## [Work to complete]
Copy out, unchanged, every line from the start of the records to the line that contains "(∀ m, m + h ≤ K → ∀ x, ‖iteratedFDeriv", and stop there.

## [Data excerpts]
---

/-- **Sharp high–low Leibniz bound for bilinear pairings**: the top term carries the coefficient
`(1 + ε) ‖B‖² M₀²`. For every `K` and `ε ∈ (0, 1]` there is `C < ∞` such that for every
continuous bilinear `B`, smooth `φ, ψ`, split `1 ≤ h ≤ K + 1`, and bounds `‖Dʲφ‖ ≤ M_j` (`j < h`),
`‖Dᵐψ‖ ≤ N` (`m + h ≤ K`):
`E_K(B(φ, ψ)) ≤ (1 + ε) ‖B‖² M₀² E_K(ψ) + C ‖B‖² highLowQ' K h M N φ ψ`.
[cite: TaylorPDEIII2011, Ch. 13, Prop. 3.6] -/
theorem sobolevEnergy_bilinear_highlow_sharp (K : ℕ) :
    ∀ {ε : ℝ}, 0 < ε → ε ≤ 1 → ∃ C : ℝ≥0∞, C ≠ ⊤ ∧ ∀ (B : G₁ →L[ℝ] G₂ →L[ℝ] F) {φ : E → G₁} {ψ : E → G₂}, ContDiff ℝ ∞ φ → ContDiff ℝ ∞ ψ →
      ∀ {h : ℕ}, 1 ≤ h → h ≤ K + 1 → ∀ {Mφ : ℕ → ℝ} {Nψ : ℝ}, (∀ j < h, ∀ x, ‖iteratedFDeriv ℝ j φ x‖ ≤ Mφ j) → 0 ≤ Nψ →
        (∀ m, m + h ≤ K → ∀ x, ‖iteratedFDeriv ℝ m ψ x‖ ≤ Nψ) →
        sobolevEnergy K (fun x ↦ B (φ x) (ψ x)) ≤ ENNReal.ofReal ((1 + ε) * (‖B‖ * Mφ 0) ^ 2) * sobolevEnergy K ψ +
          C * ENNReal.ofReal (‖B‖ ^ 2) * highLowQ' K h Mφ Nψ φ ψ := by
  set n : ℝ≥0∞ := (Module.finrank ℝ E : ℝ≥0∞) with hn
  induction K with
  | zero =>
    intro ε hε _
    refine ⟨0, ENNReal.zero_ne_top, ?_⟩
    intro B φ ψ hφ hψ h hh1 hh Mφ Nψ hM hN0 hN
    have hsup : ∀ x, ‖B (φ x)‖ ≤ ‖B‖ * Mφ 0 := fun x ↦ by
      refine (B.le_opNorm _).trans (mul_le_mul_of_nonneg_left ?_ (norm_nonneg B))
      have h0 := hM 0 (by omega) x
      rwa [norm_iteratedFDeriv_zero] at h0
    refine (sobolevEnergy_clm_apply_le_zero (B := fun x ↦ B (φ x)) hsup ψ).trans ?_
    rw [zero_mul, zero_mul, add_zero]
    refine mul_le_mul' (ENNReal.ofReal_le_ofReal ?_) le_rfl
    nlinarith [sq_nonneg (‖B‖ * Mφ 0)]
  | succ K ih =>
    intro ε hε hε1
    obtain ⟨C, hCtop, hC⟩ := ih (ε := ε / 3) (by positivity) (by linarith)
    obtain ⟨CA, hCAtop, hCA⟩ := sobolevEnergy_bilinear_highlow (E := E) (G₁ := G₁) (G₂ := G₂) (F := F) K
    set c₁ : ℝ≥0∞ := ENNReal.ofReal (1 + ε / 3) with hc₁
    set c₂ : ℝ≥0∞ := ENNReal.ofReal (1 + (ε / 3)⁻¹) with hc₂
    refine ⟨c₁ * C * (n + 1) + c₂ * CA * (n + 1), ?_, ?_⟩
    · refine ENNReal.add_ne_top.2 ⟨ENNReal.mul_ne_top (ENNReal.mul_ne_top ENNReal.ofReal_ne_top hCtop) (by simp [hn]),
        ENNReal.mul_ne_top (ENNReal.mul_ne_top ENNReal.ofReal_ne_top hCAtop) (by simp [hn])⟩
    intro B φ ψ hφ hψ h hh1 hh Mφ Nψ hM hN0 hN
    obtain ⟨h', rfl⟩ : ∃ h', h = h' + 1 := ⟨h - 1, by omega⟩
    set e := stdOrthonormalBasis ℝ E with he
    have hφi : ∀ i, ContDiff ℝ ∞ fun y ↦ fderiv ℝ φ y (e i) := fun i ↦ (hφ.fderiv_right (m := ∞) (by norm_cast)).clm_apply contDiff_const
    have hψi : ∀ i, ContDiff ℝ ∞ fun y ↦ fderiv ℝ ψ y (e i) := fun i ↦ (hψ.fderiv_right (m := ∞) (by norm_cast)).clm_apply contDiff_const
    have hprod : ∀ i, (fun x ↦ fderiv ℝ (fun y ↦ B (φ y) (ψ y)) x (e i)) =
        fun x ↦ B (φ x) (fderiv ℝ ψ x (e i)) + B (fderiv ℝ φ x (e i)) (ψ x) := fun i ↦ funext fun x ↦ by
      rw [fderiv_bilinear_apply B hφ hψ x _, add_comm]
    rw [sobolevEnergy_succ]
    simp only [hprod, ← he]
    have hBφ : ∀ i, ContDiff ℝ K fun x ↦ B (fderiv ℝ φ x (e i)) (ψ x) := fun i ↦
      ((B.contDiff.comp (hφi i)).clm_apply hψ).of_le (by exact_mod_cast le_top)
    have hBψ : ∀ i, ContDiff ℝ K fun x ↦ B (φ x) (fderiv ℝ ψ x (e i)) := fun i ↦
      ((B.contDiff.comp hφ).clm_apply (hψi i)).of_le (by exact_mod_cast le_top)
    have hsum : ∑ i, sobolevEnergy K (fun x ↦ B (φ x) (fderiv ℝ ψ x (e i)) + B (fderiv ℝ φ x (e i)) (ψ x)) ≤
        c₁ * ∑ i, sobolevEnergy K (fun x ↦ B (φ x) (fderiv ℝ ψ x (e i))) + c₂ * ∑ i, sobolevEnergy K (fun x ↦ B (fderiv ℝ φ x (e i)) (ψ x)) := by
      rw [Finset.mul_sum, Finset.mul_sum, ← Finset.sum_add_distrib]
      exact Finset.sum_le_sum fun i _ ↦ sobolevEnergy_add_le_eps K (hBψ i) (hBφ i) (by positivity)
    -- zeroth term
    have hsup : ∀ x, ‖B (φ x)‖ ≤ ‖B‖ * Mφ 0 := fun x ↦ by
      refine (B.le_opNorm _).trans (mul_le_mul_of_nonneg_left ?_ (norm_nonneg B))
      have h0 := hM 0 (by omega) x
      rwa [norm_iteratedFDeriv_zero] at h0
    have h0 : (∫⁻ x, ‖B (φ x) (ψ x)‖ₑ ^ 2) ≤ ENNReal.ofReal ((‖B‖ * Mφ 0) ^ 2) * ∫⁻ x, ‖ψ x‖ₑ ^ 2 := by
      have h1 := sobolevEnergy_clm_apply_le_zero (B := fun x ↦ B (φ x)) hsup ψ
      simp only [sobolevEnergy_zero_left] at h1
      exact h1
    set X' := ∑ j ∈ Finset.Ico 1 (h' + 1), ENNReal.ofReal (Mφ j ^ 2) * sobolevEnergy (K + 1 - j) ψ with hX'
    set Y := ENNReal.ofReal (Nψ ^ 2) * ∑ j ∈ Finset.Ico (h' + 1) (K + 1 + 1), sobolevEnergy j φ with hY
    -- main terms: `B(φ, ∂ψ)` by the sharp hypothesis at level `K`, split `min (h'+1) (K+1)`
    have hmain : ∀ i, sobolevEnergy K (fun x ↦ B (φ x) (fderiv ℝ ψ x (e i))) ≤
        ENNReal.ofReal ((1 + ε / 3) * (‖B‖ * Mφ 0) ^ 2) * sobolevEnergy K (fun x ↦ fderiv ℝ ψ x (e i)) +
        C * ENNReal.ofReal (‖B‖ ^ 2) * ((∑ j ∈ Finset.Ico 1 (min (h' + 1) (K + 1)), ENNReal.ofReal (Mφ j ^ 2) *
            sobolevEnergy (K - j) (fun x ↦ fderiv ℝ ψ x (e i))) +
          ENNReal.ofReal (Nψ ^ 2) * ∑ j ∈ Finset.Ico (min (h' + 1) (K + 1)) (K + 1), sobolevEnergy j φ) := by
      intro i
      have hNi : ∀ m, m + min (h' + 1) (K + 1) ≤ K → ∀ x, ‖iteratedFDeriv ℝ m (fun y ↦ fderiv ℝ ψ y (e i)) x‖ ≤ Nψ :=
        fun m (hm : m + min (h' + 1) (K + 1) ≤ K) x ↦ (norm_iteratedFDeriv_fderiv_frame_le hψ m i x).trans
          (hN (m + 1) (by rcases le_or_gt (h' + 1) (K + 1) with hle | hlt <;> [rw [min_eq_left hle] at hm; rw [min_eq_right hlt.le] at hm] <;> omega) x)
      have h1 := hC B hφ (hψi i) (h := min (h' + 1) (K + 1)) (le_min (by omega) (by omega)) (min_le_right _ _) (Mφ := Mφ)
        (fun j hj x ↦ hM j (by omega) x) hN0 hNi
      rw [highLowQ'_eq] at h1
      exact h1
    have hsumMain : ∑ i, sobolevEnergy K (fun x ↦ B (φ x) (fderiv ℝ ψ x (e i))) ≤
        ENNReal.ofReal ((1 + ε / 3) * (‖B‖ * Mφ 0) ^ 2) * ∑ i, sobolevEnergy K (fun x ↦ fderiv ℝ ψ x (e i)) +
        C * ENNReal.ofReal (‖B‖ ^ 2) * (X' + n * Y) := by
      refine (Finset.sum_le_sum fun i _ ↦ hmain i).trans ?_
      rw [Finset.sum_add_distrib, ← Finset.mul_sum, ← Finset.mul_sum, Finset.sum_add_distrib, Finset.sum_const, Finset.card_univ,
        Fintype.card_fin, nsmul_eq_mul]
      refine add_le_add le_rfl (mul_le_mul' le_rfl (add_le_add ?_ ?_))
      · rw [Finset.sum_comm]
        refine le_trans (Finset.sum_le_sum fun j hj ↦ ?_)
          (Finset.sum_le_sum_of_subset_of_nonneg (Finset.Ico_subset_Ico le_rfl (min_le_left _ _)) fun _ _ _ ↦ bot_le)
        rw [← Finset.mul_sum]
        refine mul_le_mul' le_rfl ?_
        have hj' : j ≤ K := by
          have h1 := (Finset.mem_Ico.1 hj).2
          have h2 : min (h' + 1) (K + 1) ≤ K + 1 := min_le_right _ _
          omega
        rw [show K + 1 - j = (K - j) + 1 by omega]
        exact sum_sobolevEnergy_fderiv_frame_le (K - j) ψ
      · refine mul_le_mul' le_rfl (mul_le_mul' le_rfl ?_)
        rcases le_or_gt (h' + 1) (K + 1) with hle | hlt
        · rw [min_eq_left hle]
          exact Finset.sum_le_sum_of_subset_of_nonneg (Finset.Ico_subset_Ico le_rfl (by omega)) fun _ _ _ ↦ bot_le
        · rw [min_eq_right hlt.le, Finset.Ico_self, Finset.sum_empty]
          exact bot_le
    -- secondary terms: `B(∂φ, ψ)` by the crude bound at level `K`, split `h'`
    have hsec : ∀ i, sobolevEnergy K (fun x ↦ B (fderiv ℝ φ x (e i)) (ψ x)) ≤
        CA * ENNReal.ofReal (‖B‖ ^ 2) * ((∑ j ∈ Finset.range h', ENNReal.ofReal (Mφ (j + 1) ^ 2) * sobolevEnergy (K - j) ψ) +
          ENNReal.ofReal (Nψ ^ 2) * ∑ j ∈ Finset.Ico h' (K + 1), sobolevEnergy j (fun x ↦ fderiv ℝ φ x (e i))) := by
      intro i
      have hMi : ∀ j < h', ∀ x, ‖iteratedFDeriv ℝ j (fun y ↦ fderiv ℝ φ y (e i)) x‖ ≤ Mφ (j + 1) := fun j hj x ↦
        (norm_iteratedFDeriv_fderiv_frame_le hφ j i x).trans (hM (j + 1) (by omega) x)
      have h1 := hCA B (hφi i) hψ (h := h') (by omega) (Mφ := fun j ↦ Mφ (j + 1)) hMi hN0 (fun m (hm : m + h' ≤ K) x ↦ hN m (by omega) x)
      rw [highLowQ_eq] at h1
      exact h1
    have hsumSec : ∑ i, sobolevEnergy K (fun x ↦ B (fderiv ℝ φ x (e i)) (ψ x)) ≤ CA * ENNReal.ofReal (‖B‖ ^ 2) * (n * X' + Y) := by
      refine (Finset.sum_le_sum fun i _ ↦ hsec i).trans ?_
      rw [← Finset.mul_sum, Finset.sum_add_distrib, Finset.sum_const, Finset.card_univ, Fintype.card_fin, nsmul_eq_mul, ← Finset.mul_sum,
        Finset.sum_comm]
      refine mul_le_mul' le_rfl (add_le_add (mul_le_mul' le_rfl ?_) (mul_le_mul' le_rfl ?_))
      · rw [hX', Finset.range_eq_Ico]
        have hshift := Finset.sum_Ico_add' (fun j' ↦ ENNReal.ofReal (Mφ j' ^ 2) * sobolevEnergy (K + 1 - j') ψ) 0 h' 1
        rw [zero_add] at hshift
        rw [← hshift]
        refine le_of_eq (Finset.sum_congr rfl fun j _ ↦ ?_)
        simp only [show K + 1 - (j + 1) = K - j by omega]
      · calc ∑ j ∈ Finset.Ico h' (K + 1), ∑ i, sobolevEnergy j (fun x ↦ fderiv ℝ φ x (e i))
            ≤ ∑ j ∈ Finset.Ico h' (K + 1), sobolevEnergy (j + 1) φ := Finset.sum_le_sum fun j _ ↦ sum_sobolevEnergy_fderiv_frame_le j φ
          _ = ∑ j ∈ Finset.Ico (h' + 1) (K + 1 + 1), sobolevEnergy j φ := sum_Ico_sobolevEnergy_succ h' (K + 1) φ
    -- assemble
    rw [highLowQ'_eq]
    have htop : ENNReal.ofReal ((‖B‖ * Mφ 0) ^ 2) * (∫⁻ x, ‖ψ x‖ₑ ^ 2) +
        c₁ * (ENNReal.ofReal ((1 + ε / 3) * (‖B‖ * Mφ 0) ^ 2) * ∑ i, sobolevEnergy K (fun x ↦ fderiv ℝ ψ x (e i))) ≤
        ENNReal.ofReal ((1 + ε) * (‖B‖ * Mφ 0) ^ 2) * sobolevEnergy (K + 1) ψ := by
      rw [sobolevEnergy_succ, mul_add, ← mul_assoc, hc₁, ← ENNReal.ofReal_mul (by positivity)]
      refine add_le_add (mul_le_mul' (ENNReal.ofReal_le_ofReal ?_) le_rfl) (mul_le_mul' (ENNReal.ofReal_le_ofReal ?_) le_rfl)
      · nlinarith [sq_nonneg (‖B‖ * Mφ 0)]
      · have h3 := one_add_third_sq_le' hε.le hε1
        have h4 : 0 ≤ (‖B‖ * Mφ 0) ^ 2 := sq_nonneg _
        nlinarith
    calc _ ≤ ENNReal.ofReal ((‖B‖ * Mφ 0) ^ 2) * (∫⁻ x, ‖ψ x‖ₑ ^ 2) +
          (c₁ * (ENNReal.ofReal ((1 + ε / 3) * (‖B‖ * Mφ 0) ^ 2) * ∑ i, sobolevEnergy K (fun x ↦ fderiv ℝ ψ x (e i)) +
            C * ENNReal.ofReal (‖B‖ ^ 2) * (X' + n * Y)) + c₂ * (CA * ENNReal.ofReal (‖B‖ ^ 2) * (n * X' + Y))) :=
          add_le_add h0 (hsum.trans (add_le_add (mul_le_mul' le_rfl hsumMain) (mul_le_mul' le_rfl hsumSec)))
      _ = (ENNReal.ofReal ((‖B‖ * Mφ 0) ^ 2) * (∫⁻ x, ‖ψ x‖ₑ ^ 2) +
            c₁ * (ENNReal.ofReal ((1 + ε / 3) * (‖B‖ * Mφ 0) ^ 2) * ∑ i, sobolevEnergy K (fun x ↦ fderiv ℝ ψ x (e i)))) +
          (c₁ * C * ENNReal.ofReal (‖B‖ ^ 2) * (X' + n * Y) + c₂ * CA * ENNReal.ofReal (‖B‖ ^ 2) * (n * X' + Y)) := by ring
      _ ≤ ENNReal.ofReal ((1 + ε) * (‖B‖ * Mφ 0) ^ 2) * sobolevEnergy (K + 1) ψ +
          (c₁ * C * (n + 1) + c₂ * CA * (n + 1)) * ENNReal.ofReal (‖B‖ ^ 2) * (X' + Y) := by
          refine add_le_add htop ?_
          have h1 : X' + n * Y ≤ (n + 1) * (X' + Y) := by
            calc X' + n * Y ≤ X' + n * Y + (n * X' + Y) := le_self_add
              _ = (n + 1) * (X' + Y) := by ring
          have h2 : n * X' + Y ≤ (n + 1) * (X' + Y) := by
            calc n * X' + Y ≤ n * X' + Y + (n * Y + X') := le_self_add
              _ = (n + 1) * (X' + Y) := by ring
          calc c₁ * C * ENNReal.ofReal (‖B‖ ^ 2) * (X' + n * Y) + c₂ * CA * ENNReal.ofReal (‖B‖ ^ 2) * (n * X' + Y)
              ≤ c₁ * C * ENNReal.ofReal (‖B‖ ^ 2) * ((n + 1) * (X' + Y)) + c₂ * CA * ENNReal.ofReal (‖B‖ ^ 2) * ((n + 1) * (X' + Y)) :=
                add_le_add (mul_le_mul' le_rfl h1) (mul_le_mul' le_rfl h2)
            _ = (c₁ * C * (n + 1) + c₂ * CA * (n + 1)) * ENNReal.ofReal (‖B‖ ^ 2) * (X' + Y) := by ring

---

## [Output]
/-- **Sharp high–low Leibniz bound for bilinear pairings**: the top term carries the coefficient
`(1 + ε) ‖B‖² M₀²`. For every `K` and `ε ∈ (0, 1]` there is `C < ∞` such that for every
continuous bilinear `B`, smooth `φ, ψ`, split `1 ≤ h ≤ K + 1`, and bounds `‖Dʲφ‖ ≤ M_j` (`j < h`),
`‖Dᵐψ‖ ≤ N` (`m + h ≤ K`):
`E_K(B(φ, ψ)) ≤ (1 + ε) ‖B‖² M₀² E_K(ψ) + C ‖B‖² highLowQ' K h M N φ ψ`.
[cite: TaylorPDEIII2011, Ch. 13, Prop. 3.6] -/
theorem sobolevEnergy_bilinear_highlow_sharp (K : ℕ) :
    ∀ {ε : ℝ}, 0 < ε → ε ≤ 1 → ∃ C : ℝ≥0∞, C ≠ ⊤ ∧ ∀ (B : G₁ →L[ℝ] G₂ →L[ℝ] F) {φ : E → G₁} {ψ : E → G₂}, ContDiff ℝ ∞ φ → ContDiff ℝ ∞ ψ →
      ∀ {h : ℕ}, 1 ≤ h → h ≤ K + 1 → ∀ {Mφ : ℕ → ℝ} {Nψ : ℝ}, (∀ j < h, ∀ x, ‖iteratedFDeriv ℝ j φ x‖ ≤ Mφ j) → 0 ≤ Nψ →
        (∀ m, m + h ≤ K → ∀ x, ‖iteratedFDeriv ℝ m ψ x‖ ≤ Nψ) →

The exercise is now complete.